(Stored entries)
/-- **Euler homogeneity at the slot `q = p_m`.** For `x` with `x_i ∈ (0,1)` (`i ≠ q`) and
`b ∈ (0,1)`: `∂_b (b · f(x|_{q := b})) = K(x|_{q := b})` with
`K = f · Σ_{m ≤ l < k} 1/(1 − T_{p_{l+1}})` (product rule on the closed form: the factors `l < m`
are constant in `b`, each factor `b S_{p_l}/(1 − b S_{p_{l+1}})`, `l ≥ m`, has logarithmic
derivative `1/(b (1 − b S_{p_{l+1}}))`). [folklore] -/
theorem update_mul_hasDerivAt (hN : 2 ≤ N) (q : Fin N) (T S : ℕ → (Fin N → ℝ) → ℝ)
    (hT : ∀ r x, T r x = ∏ j : Fin N, if (j : ℕ) < r then x j else 1)
    (hS : ∀ r x, S r x = ∏ j : Fin N, if (j : ℕ) < r ∧ (j : ℕ) ≠ q then x j else 1)
    (p : ℕ → ℕ) (hp : ∀ l l', l < l' → l' ≤ k → p l < p l') (hp2 : ∀ l, 1 ≤ l → 2 ≤ p l)
    (hmk : m < k) (hpm : p m = q) (f K : (Fin N → ℝ) → ℝ)
    (hf : ∀ x, f x = ∏ l : Fin k, T (p l) x / (1 - T (p (l + 1)) x))
    (hK : ∀ x, K x = f x * ∑ l : Fin k, if m ≤ (l : ℕ) then 1 / (1 - T (p (l + 1)) x) else 0)
    {x : Fin N → ℝ} (hx : ∀ i : Fin N, (i : ℕ) ≠ q → x i ∈ Ioo (0:ℝ) 1) {b : ℝ}
    (hb : b ∈ Ioo (0:ℝ) 1) :
    HasDerivAt (fun b : ℝ => b * f (update x q b)) (K (update x q b)) b := by
  -- abbreviations
  set a : Fin k → ℝ := fun l => S (p l) x with ha
  set d : Fin k → ℝ := fun l => S (p (l + 1)) x with hd
  have hclosed : ∀ y : ℝ, y * f (update x q y) =
      ∏ l : Fin k, (if m ≤ (l : ℕ) then y else 1) * a l / (1 - (if m ≤ (l : ℕ) then y else 1) * d l) :=
    fun y => update_mul_closedForm q T S hT hS p hp hmk hpm f hf x y
  have hdpos : ∀ (l : Fin k) {c : ℝ}, c ≤ 1 → 0 < 1 - c * d l := fun l c hc1 =>
    one_sub_mul_sprod_pos hN q S hS p hp2 hx hc1 (Nat.succ_pos l)
  have hapos : ∀ l : Fin k, 0 < a l := by
    intro l
    show 0 < S (p l) x
    rw [hS]
    exact Finset.prod_pos fun j _ => by
      split_ifs with h
      exacts [(hx j h.2).1, one_pos]
  -- derivative of each factor
  have hu : ∀ l ∈ (Finset.univ : Finset (Fin k)),
      HasDerivAt (fun y : ℝ => (if m ≤ (l : ℕ) then y else 1) * a l /
          (1 - (if m ≤ (l : ℕ) then y else 1) * d l))
        (if m ≤ (l : ℕ) then (a l * (1 - b * d l) - b * a l * -d l) / (1 - b * d l) ^ 2 else 0) b := by
    intro l _
    by_cases hl : m ≤ (l : ℕ)
    · simp only [if_pos hl]
      exact (hasDerivAt_mul_const _).div ((hasDerivAt_mul_const _).const_sub 1)
        (hdpos l hb.2.le).ne'
    · simp only [if_neg hl, one_mul]
      exact hasDerivAt_const _ _
  have hg := HasDerivAt.fun_finsetProd hu
  have hfun : (fun y : ℝ => y * f (update x q y)) = fun y => ∏ l : Fin k,
      (if m ≤ (l : ℕ) then y else 1) * a l / (1 - (if m ≤ (l : ℕ) then y else 1) * d l) :=
    funext hclosed
  rw [hfun]
  refine hg.congr_deriv ?_
  -- identify the kernel
  have hfval : f (update x q b) =
      (∏ l : Fin k, (if m ≤ (l : ℕ) then b else 1) * a l / (1 - (if m ≤ (l : ℕ) then b else 1) * d l)) / b :=
    eq_div_of_mul_eq hb.1.ne' (by rw [mul_comm]; exact hclosed b)
  have hTd : ∀ l : Fin k, T (p (l + 1)) (update x q b) = (if m ≤ (l : ℕ) then b else 1) * d l := by
    intro l
    rw [pprod_update q T S hT hS, ← hpm]
    have hiff := slot_lt_iff p hp hmk (Nat.succ_le_of_lt l.2)
    by_cases h : m ≤ (l : ℕ)
    · rw [if_pos (hiff.mpr (Nat.lt_succ_of_le h)), if_pos h]
    · rw [if_neg (fun h' => h (Nat.lt_succ_iff.mp (hiff.mp h'))), if_neg h]
  rw [hK, hfval]
  simp only [hTd, smul_eq_mul]
  rw [Finset.mul_sum]
  refine Finset.sum_congr rfl fun l _ => ?_
  by_cases hl : m ≤ (l : ℕ)
  · simp only [if_pos hl]
    have hsplit := Finset.mul_prod_erase Finset.univ
      (fun j : Fin k => (if m ≤ (j : ℕ) then b else 1) * a j /
        (1 - (if m ≤ (j : ℕ) then b else 1) * d j)) (Finset.mem_univ l)
    rw [← hsplit]
    simp only [if_pos hl]
    have hb0 : b ≠ 0 := hb.1.ne'
    have hDl : 1 - b * d l ≠ 0 := (hdpos l hb.2.le).ne'
    have hal : a l ≠ 0 := (hapos l).ne'
    field_simp
    ring
  · simp only [if_neg hl, mul_zero]

/-- Continuity of `b ↦ b · f(x|_{q := b})` on `[0,1]` for `x` with `x_i ∈ (0,1)` (`i ≠ q`)
(closed form: a finite product of quotients with positive denominators). [folklore] -/
theorem update_mul_continuousOn (hN : 2 ≤ N) (q : Fin N) (T S : ℕ → (Fin N → ℝ) → ℝ)
    (hT : ∀ r x, T r x = ∏ j : Fin N, if (j : ℕ) < r then x j else 1)
    (hS : ∀ r x, S r x = ∏ j : Fin N, if (j : ℕ) < r ∧ (j : ℕ) ≠ q then x j else 1)
    (p : ℕ → ℕ) (hp : ∀ l l', l < l' → l' ≤ k → p l < p l') (hp2 : ∀ l, 1 ≤ l → 2 ≤ p l)
    (hmk : m < k) (hpm : p m = q) (f : (Fin N → ℝ) → ℝ)
    (hf : ∀ x, f x = ∏ l : Fin k, T (p l) x / (1 - T (p (l + 1)) x))
    {x : Fin N → ℝ} (hx : ∀ i : Fin N, (i : ℕ) ≠ q → x i ∈ Ioo (0:ℝ) 1) :
    ContinuousOn (fun b : ℝ => b * f (update x q b)) (Icc 0 1) := by
  have hfun : (fun y : ℝ => y * f (update x q y)) = fun y => ∏ l : Fin k,
      (if m ≤ (l : ℕ) then y else 1) * S (p l) x /
        (1 - (if m ≤ (l : ℕ) then y else 1) * S (p (l + 1)) x) :=
    funext fun y => update_mul_closedForm q T S hT hS p hp hmk hpm f hf x y
  rw [hfun]
  refine continuousOn_finsetProd _ fun l _ => ContinuousOn.div ?_ ?_ fun c hc => ?_
  · refine Continuous.continuousOn ?_
    split_ifs <;> fun_prop
  · refine Continuous.continuousOn ?_
    split_ifs <;> fun_prop
  · split_ifs with h
    · exact (one_sub_mul_sprod_pos hN q S hS p hp2 hx hc.2 (Nat.succ_pos l)).ne'
    · have h := one_sub_mul_sprod_pos hN q S hS p hp2 hx le_rfl (Nat.succ_pos l)
      exact h.ne'

/-- Sign of the integrand and the kernel at a replaced point: for `x_i ∈ (0,1)` (`i ≠ q`) and
`b ∈ [0,1]`, `0 ≤ f(x|_{q := b})` and `0 ≤ K(x|_{q := b})`. [folklore] -/
theorem update_nonneg (hN : 2 ≤ N) (q : Fin N) (T S : ℕ → (Fin N → ℝ) → ℝ)
    (hT : ∀ r x, T r x = ∏ j : Fin N, if (j : ℕ) < r then x j else 1)
    (hS : ∀ r x, S r x = ∏ j : Fin N, if (j : ℕ) < r ∧ (j : ℕ) ≠ q then x j else 1)
    (p : ℕ → ℕ) (hp2 : ∀ l, 1 ≤ l → 2 ≤ p l) (f K : (Fin N → ℝ) → ℝ)
    (hf : ∀ x, f x = ∏ l : Fin k, T (p l) x / (1 - T (p (l + 1)) x))
    (hK : ∀ x, K x = f x * ∑ l : Fin k, if m ≤ (l : ℕ) then 1 / (1 - T (p (l + 1)) x) else 0)
    {x : Fin N → ℝ} (hx : ∀ i : Fin N, (i : ℕ) ≠ q → x i ∈ Ioo (0:ℝ) 1) {b : ℝ}
    (hb : b ∈ Icc (0:ℝ) 1) :
    0 ≤ f (update x q b) ∧ 0 ≤ K (update x q b) := by
  have hden : ∀ l : ℕ, 1 ≤ l → 0 < 1 - T (p l) (update x q b) := by
    intro l hl
    rw [pprod_update q T S hT hS]
    split_ifs
    · exact one_sub_mul_sprod_pos hN q S hS p hp2 hx hb.2 hl
    · have h := one_sub_mul_sprod_pos hN q S hS p hp2 hx le_rfl hl
      exact h
  have hnum : ∀ r : ℕ, 0 ≤ T r (update x q b) := by
    intro r
    rw [hT]
    refine Finset.prod_nonneg fun j _ => ?_
    split_ifs
    · by_cases hj : j = q
      · subst hj; rw [update_self]; exact hb.1
      · rw [update_of_ne hj]; exact (hx j (fun h => hj (Fin.ext h))).1.le
    · exact zero_le_one
  have hf0 : 0 ≤ f (update x q b) := by
    rw [hf]
    exact Finset.prod_nonneg fun l _ => div_nonneg (hnum _) (hden _ (Nat.succ_pos l)).le
  refine ⟨hf0, ?_⟩
  rw [hK]
  refine mul_nonneg hf0 (Finset.sum_nonneg fun l _ => ?_)
  split_ifs
  · exact div_nonneg zero_le_one (hden _ (Nat.succ_pos l)).le
  · exact le_rfl

end Slot

end Summit.KontsevichZagierPeriods.FurushoPentagon.DoubleShuffleInKZ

WHAT IS REQUIRED: Show a copy of each line from the records above in which the string "theorem" occurs.

RESPONSE BELOW:
theorem update_mul_hasDerivAt (hN : 2 ≤ N) (q : Fin N) (T S : ℕ → (Fin N → ℝ) → ℝ)
theorem update_mul_continuousOn (hN : 2 ≤ N) (q : Fin N) (T S : ℕ → (Fin N → ℝ) → ℝ)
theorem update_nonneg (hN : 2 ≤ N) (q : Fin N) (T S : ℕ → (Fin N → ℝ) → ℝ)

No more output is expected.